Below are some records. Print exactly the lines between the one holding "fn (ContinuousMonoidHom.id _" and the one holding "h', φ (Affine.Point.some", inclusive, and nothing else.
• • •
import Literature.NumberTheory.EllipticCurves.CasselsTateLocalTermLineFirstCase
import Literature.NumberTheory.EllipticCurves.HuShuYin2019.SylvesterPairNoFixedTwoPowerTorsion
import Literature.NumberTheory.EllipticCurves.JZeroTwoPowerTorsionMovingElement
import Literature.NumberTheory.EllipticCurves.SelmerTorsionCMOperatorJZero
import Literature.NumberTheory.EllipticCurves.ShaRestrictionJZeroDescent
import HarnessLib

/-!
# The COUPLED Cassels–Tate telescope, LIII: the (T-L2)′ LEAF of RESIDUE c v3 (l.122–169) for a Sylvester
# curve `E_n ⊗ K`, in ONE CALL from the FLIP (crux `UpperOffV0HSYPlus`, stmt-BirchSwinnertonDyer-19804)

RESIDUE c v3 (display `RESIDUE-4.v3.display.txt` 8857513de2233188), conjunct (T-L2)′: for a Kolyvagin prime `ℓ`
of the level, a place `v₀ ∣ ℓ`, and the display's verbatim binders `j N' a b t ht hz …`, «NOT BOTH local
Cassels–Tate terms (over `t`, over `[ω] t`) vanish».  The tree's ★★
`FirstCaseData.false_of_forall_localTerm_eq_zero_of_line` (McCallum 1991 Lemma 5.3 in the `𝒪`-line form,
`…CasselsTateLocalTermLineFirstCase`) proves exactly this from: the `𝒪`-operator (`φ² + φ + 1 = 0`, here from the
pinned formula `φ(x, y) = (ω² x, ω³ y)` by `JZero.apply_apply_add_eq_zero_of_formula`), `E_n(K̄)[2^κ]^{Γ_K} = 0`
(`HuShuYin2019.cubeSumCurve_geomTorsion_eq_zero_of_forall_smul_eq`, `n` odd), `[ω] t` Selmer
(`resH1Hom_id_mem_selmerGroup`), `2 ∉ v₀`, and the FLIP's transfer of the display's
`2^{a+(j−N')} • c_Y(m) ∉ ker loc_{v₀}` to `2^{a+(j−N')} • c_X(ℓm) ∉ Sel_{v₀}`.
* `two_notMem_asIdeal_of_odd_prime_mem` — `ℓ ∈ v₀`, `ℓ` an odd prime ⇒ `2 ∉ v₀`;
* ★ `tl2Leaf_cubeSumCurve_of_flip` — the leaf for `X = E_n ⊗ K` and any partner curve `Y/K`, binders = the
  display's l.125–169 VERBATIM after `(ℓ, m)` and the FLIP at the places over `ℓ` (RESIDUE l.87–98's output).
Theorems only (no definition / named fact / instance); nothing asserted on 19804; no stub closed; X12.CMAtTwo NOT
proved; BSD not claimed for any curve.  Sources: [McCallumLMS1991] §5 Lemma 5.3, proof of Thm. 5.4;
[MilneADT2006] I §6 Prop. 6.9; [HuShuYin2019] §4.1.
-/

set_option linter.dupNamespace false -- Summits modules are `Summit.<Summit>.<Problem>…` by design
set_option autoImplicit false

noncomputable section

open scoped Classical

namespace Summit.BirchSwinnertonDyer.BirchSwinnertonDyer.Theorems.SylvesterTwoCoupledTelescope

open Function NumberField IsDedekindDomain _root_.WeierstrassCurve Field
open Literature.NumberTheory.EllipticCurves Literature.NumberTheory.GaloisCohomology
  Literature.NumberTheory.GaloisRepresentations Literature.NumberTheory.EllipticCurves.HuShuYin2019

variable {K : Type} [Field K] [NumberField K]

/-- `ℓ ∈ v₀` for an odd prime `ℓ` ⇒ `2 ∉ v₀` (`1 = 2a + ℓb`). [folklore] -/
theorem two_notMem_asIdeal_of_odd_prime_mem (v₀ : HeightOneSpectrum (𝓞 K))
    {ℓ : ℕ} (hℓ : ℓ.Prime) (hℓ2 : ℓ ≠ 2) (hv₀ : (ℓ : 𝓞 K) ∈ v₀.asIdeal) : ((2 : ℕ) : 𝓞 K) ∉ v₀.asIdeal := by
  intro h2
  have hcop : Nat.Coprime 2 ℓ := (Nat.coprime_primes Nat.prime_two hℓ).mpr (Ne.symm hℓ2)
  obtain ⟨a, b, hab⟩ := (Nat.isCoprime_iff_coprime.mpr hcop : IsCoprime (2 : ℤ) (ℓ : ℤ))
  apply v₀.isPrime.ne_top
  rw [Ideal.eq_top_iff_one]
  have h1 : ((a : 𝓞 K)) * ((2 : ℕ) : 𝓞 K) + (b : 𝓞 K) * (ℓ : 𝓞 K) = 1 := by
    exact_mod_cast congrArg (fun z : ℤ ↦ (z : 𝓞 K)) hab
  rw [← h1]
  exact Ideal.add_mem _ (Ideal.mul_mem_left _ _ h2) (Ideal.mul_mem_left _ _ hv₀)

set_option maxHeartbeats 800000 in
/-- ★ **The (T-L2)′ leaf of RESIDUE c v3 for `X = E_n ⊗ K` (l.125–169 after `(ℓ, m)`), from the FLIP at the
places over `ℓ`**: given the display's `𝒪`-operator data `φ, fn, hfn, hφ, hcoe`, its Weil datum `e`, a Kolyvagin
prime `ℓ ≠ 2` with `X[4^κ] ⊆ X(K_q)` at the `q ∣ ℓ` (l.113–120), the classes `c = c_X(ℓm)`, `c' = c_Y(m)` with
the FLIP `2^a • c ∈ Sel_v ↔ 2^a • c' ∈ ker loc_v` (`v ∣ ℓ`), and the verbatim binders
`j N' a b t ht hz htN hκj hN'κ habN hxB hbt v₀ hv₀ hD1 hD2`: `False`.
[cite: McCallumLMS1991, §5 Lemma 5.3 and proof of Thm. 5.4] [cite: MilneADT2006, Ch. I §6, proof of Prop. 6.9]
[cite: HuShuYin2019, §4.1] -/
theorem tl2Leaf_cubeSumCurve_of_flip {ω : K} (hω : ω ^ 2 + ω + 1 = 0) (h2 : Module.finrank ℚ K = 2)
    {n : ℚ} (hn : ∃ n₀ : ℤ, Odd n₀ ∧ (n₀ : ℚ) = n) [((cubeSumCurve n).baseChange K).IsElliptic]
    (Y : WeierstrassCurve K) {κ : ℕ} (hκ1 : 1 ≤ κ)
    (φ : Isogeny ((cubeSumCurve n).baseChange K) ((cubeSumCurve n).baseChange K))
    (fn : geomTorsion ((cubeSumCurve n).baseChange K) ((2 ^ κ * 2 ^ κ : ℕ) : ℤ) →+
      geomTorsion ((cubeSumCurve n).baseChange K) ((2 ^ κ * 2 ^ κ : ℕ) : ℤ))
    (hfn : ∀ (g : absoluteGaloisGroup K) (Q : geomTorsion ((cubeSumCurve n).baseChange K) ((2 ^ κ * 2 ^ κ : ℕ) : ℤ)),
      fn (ContinuousMonoidHom.id _ g • Q) = g • fn Q)
    (hφ : ∀ (x y : AlgebraicClosure K)
      (h : (((cubeSumCurve n).baseChange K).baseChange (AlgebraicClosure K)).toAffine.Nonsingular x y),
      ∃ h', φ (Affine.Point.some x y h) =
        Affine.Point.some (algebraMap K (AlgebraicClosure K) ω ^ 2 * x) (algebraMap K (AlgebraicClosure K) ω ^ 3 * y) h')
    (hcoe : ∀ Q : geomTorsion ((cubeSumCurve n).baseChange K) ((2 ^ κ * 2 ^ κ : ℕ) : ℤ),
      ((fn Q : geomTorsion ((cubeSumCurve n).baseChange K) ((2 ^ κ * 2 ^ κ : ℕ) : ℤ)) :
        geomPoints ((cubeSumCurve n).baseChange K)) = φ Q)
    (e : geomTorsion ((cubeSumCurve n).baseChange K) ((2 ^ κ * 2 ^ κ : ℕ) : ℤ) →
      geomTorsion ((cubeSumCurve n).baseChange K) ((2 ^ κ * 2 ^ κ : ℕ) : ℤ) → AlgebraicClosure K)
    (hμ : ∀ S T, e S T ^ (2 ^ κ * 2 ^ κ) = 1)
    (hadd₁ : ∀ S₁ S₂ T, e (S₁ + S₂) T = e S₁ T * e S₂ T)
    (hadd₂ : ∀ S T₁ T₂, e S (T₁ + T₂) = e S T₁ * e S T₂)
    (hgal : ∀ (σ : absoluteGaloisGroup K) (S T : geomTorsion ((cubeSumCurve n).baseChange K) ((2 ^ κ * 2 ^ κ : ℕ) : ℤ)),
      σ • e S T = e (σ • S) (σ • T))
    (halt : ∀ T, e T T = 1) (hnondeg : ∀ T, (∀ S, e S T = 1) → T = 0)
    {ℓ : ℕ} (hℓ : ℓ.Prime) (hℓ2 : ℓ ≠ 2)
    (hlev : ∀ q : HeightOneSpectrum (𝓞 K), (ℓ : 𝓞 K) ∈ q.asIdeal →
      ∀ (g : absoluteGaloisGroup (Place.Completion (Sum.inr q : Place K)))
        (Q : geomTorsion ((cubeSumCurve n).baseChange K) ((2 ^ κ * 2 ^ κ : ℕ) : ℤ)),
        absGaloisRestrict K (Place.Completion (Sum.inr q : Place K)) g • Q = Q)
    (c : galH1Torsion ((cubeSumCurve n).baseChange K) ((2 ^ κ * 2 ^ κ : ℕ) : ℤ))
    (c' : galH1Torsion Y ((2 ^ κ * 2 ^ κ : ℕ) : ℤ))
    (hflip : ∀ v : HeightOneSpectrum (𝓞 K), (ℓ : 𝓞 K) ∈ v.asIdeal → ∀ a : ℕ,
      (((2 : ℤ) ^ a) • c ∈ selmerLocalKer ((cubeSumCurve n).baseChange K) (v.adicCompletion K) ((2 ^ κ * 2 ^ κ : ℕ) : ℤ) ↔
        ((2 : ℤ) ^ a) • c' ∈ Y.torsionLocalKer (v.adicCompletion K) ((2 ^ κ * 2 ^ κ : ℕ) : ℤ)))
    -- RESIDUE c v3 l.125–169 VERBATIM from here (`X := E_n ⊗ K`, `c_X(ℓm) := c`, `c_Y(m) := c'`)
    (j N' a b : ℕ) (t : galH1Torsion ((cubeSumCurve n).baseChange K) ((2 ^ κ * 2 ^ κ : ℕ) : ℤ))
    (ht : t ∈ selmerGroup ((cubeSumCurve n).baseChange K) ((2 ^ κ * 2 ^ κ : ℕ) : ℤ))
    (hz : ((2 : ℤ) ^ j) • c ∈ selmerGroup ((cubeSumCurve n).baseChange K) ((2 ^ κ * 2 ^ κ : ℕ) : ℤ))
    (htN : ((2 : ℤ) ^ N') • t = 0) (hκj : κ ≤ j) (hN'κ : N' ≤ κ) (habN : a + b + 1 = N')
    (hxB : ∀ v : HeightOneSpectrum (𝓞 K), (ℓ : 𝓞 K) ∈ v.asIdeal →
      ((2 : ℤ) ^ (a + (j - N'))) • c' ∉ Y.torsionLocalKer (v.adicCompletion K) ((2 ^ κ * 2 ^ κ : ℕ) : ℤ))
    (hbt : ∀ v : HeightOneSpectrum (𝓞 K), (ℓ : 𝓞 K) ∈ v.asIdeal → ((2 : ℤ) ^ b) • t ∉
      ((cubeSumCurve n).baseChange K).torsionLocalKer (v.adicCompletion K) ((2 ^ κ * 2 ^ κ : ℕ) : ℤ))
    (v₀ : HeightOneSpectrum (𝓞 K)) (hv₀ : (ℓ : 𝓞 K) ∈ v₀.asIdeal)
    (hD1 : ∀ D : FirstCaseData ((cubeSumCurve n).baseChange K) (2 ^ κ), D.b₁ = ((2 : ℤ) ^ (j - κ)) • c →
      galoisCohomology.map (inclKD ((cubeSumCurve n).baseChange K) (2 ^ κ) (2 ^ κ)) 1 D.b' = t →
      D.localTerm e hμ hadd₁ hadd₂ hgal (LocalInvariants.canonical K (2 ^ κ * 2 ^ κ)) (Sum.inr v₀) = 0)
    (hD2 : ∀ D : FirstCaseData ((cubeSumCurve n).baseChange K) (2 ^ κ), D.b₁ = ((2 : ℤ) ^ (j - κ)) • c →
      galoisCohomology.map (inclKD ((cubeSumCurve n).baseChange K) (2 ^ κ) (2 ^ κ)) 1 D.b' =
        resH1Hom (ContinuousMonoidHom.id _) fn hfn t →
      D.localTerm e hμ hadd₁ hadd₂ hgal (LocalInvariants.canonical K (2 ^ κ * 2 ^ κ)) (Sum.inr v₀) = 0) :
    False := by
  -- ### the `𝒪`-operator: `φ² + φ + 1 = 0` from the pinned formula; its local points maps; `[ω] t` Selmer
  have hζ : IsPrimitiveRoot ω 3 := (JZero.exists_aut_apply_eq_sq K hω h2).1
  have hV : (cubeSumCurve n).baseChange K = ⟨0, 0, 0, 0, algebraMap ℚ K (-432 * n ^ 2)⟩ := by
    ext <;> simp [WeierstrassCurve.baseChange, cubeSumCurve]
  have hf : ∀ P, φ (φ P) + φ P + P = 0 := JZero.apply_apply_add_eq_zero_of_formula hV hζ φ hφ
  obtain ⟨fE, hfE, hcomp⟩ := φ.hasLocalPointsMaps_toAddMonoidHom (Place.Completion (Sum.inr v₀ : Place K))
  have hwtsel : resH1Hom (ContinuousMonoidHom.id _) fn hfn t ∈
      selmerGroup ((cubeSumCurve n).baseChange K) ((2 ^ κ * 2 ^ κ : ℕ) : ℤ) :=
    resH1Hom_id_mem_selmerGroup _ fn hfn φ.toAddMonoidHom hcoe φ.hasLocalPointsMaps_toAddMonoidHom ht
  -- ### `E_n(K̄)[2^κ]^{Γ_K} = 0` (`n` odd), `2 ∉ v₀`
  have hnofixK : ∀ P : geomTorsion ((cubeSumCurve n).baseChange K) ((2 ^ κ : ℕ) : ℤ),
      (∀ σ : absoluteGaloisGroup K, σ • P = P) → P = 0 :=
    fun P hP ↦ cubeSumCurve_geomTorsion_eq_zero_of_forall_smul_eq hω h2 hn (m := 2 ^ κ) (k := κ) rfl P hP
  have h2v₀ := two_notMem_asIdeal_of_odd_prime_mem v₀ hℓ hℓ2 hv₀
  -- ### FLIP bookkeeping: `2^{a+(j−N')} • c ∉ Sel_{v₀}`, rescaled to `2^{a+κ−N'} • res (2^{j−κ} • c) ∉ 𝓛_{v₀}`
  have hxA : ((2 : ℤ) ^ (a + (j - N'))) • c ∉
      selmerLocalKer ((cubeSumCurve n).baseChange K) (v₀.adicCompletion K) ((2 ^ κ * 2 ^ κ : ℕ) : ℤ) :=
    fun h ↦ hxB v₀ hv₀ ((hflip v₀ hv₀ _).mp h)
  have hpow : ((2 : ℤ) ^ (a + (j - N'))) = (2 : ℤ) ^ (a + κ - N') * (2 : ℤ) ^ (j - κ) := by
    rw [← pow_add]; congr 1; omega
  have hx : ((2 : ℤ) ^ (a + κ - N')) •
      galoisCohomology.res (((cubeSumCurve n).baseChange K).torsionGaloisModule ((2 ^ κ * 2 ^ κ : ℕ) : ℤ))
        (Place.Completion (Sum.inr v₀ : Place K)) 1 (((2 : ℤ) ^ (j - κ)) • c) ∉
      ((cubeSumCurve n).baseChange K).kummerLocalConditionAt ((2 ^ κ * 2 ^ κ : ℕ) : ℤ)
        (Place.Completion (Sum.inr v₀ : Place K)) := by
    intro h
    refine hxA (mem_selmerLocalKer_of_mem_kummerLocalConditionAt_res _ _ (v₀.adicCompletion K) ?_)
    rw [hpow, mul_zsmul]
    erw [map_zsmul]
    exact h
  -- ### `(2^κ : ℤ) • 2^{j−κ} • c = 2^j • c` is Selmer
  have hb₁ : (((2 ^ κ : ℕ) : ℤ)) • (((2 : ℤ) ^ (j - κ)) • c) ∈
      selmerGroup ((cubeSumCurve n).baseChange K) ((2 ^ κ * 2 ^ κ : ℕ) : ℤ) := by
    rw [← mul_zsmul, Nat.cast_pow, Nat.cast_ofNat, ← pow_add (2 : ℤ) κ (j - κ), Nat.add_sub_cancel' hκj]
    exact hz
  exact FirstCaseData.false_of_forall_localTerm_eq_zero_of_line (m := 2 ^ κ) hκ1 rfl v₀ h2v₀ e hμ hadd₁
    hadd₂ hgal halt hnondeg φ.toAddMonoidHom φ.equivariant hf fE hfE hcomp fn hfn hcoe (hlev v₀ hv₀) hnofixK hb₁ ht
    hwtsel hN'κ htN hx (hbt v₀ hv₀) (by omega) hD1 hD2

end Summit.BirchSwinnertonDyer.BirchSwinnertonDyer.Theorems.SylvesterTwoCoupledTelescope

end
• • •
## THE ANSWER
      fn (ContinuousMonoidHom.id _ g • Q) = g • fn Q)
    (hφ : ∀ (x y : AlgebraicClosure K)
      (h : (((cubeSumCurve n).baseChange K).baseChange (AlgebraicClosure K)).toAffine.Nonsingular x y),
      ∃ h', φ (Affine.Point.some x y h) =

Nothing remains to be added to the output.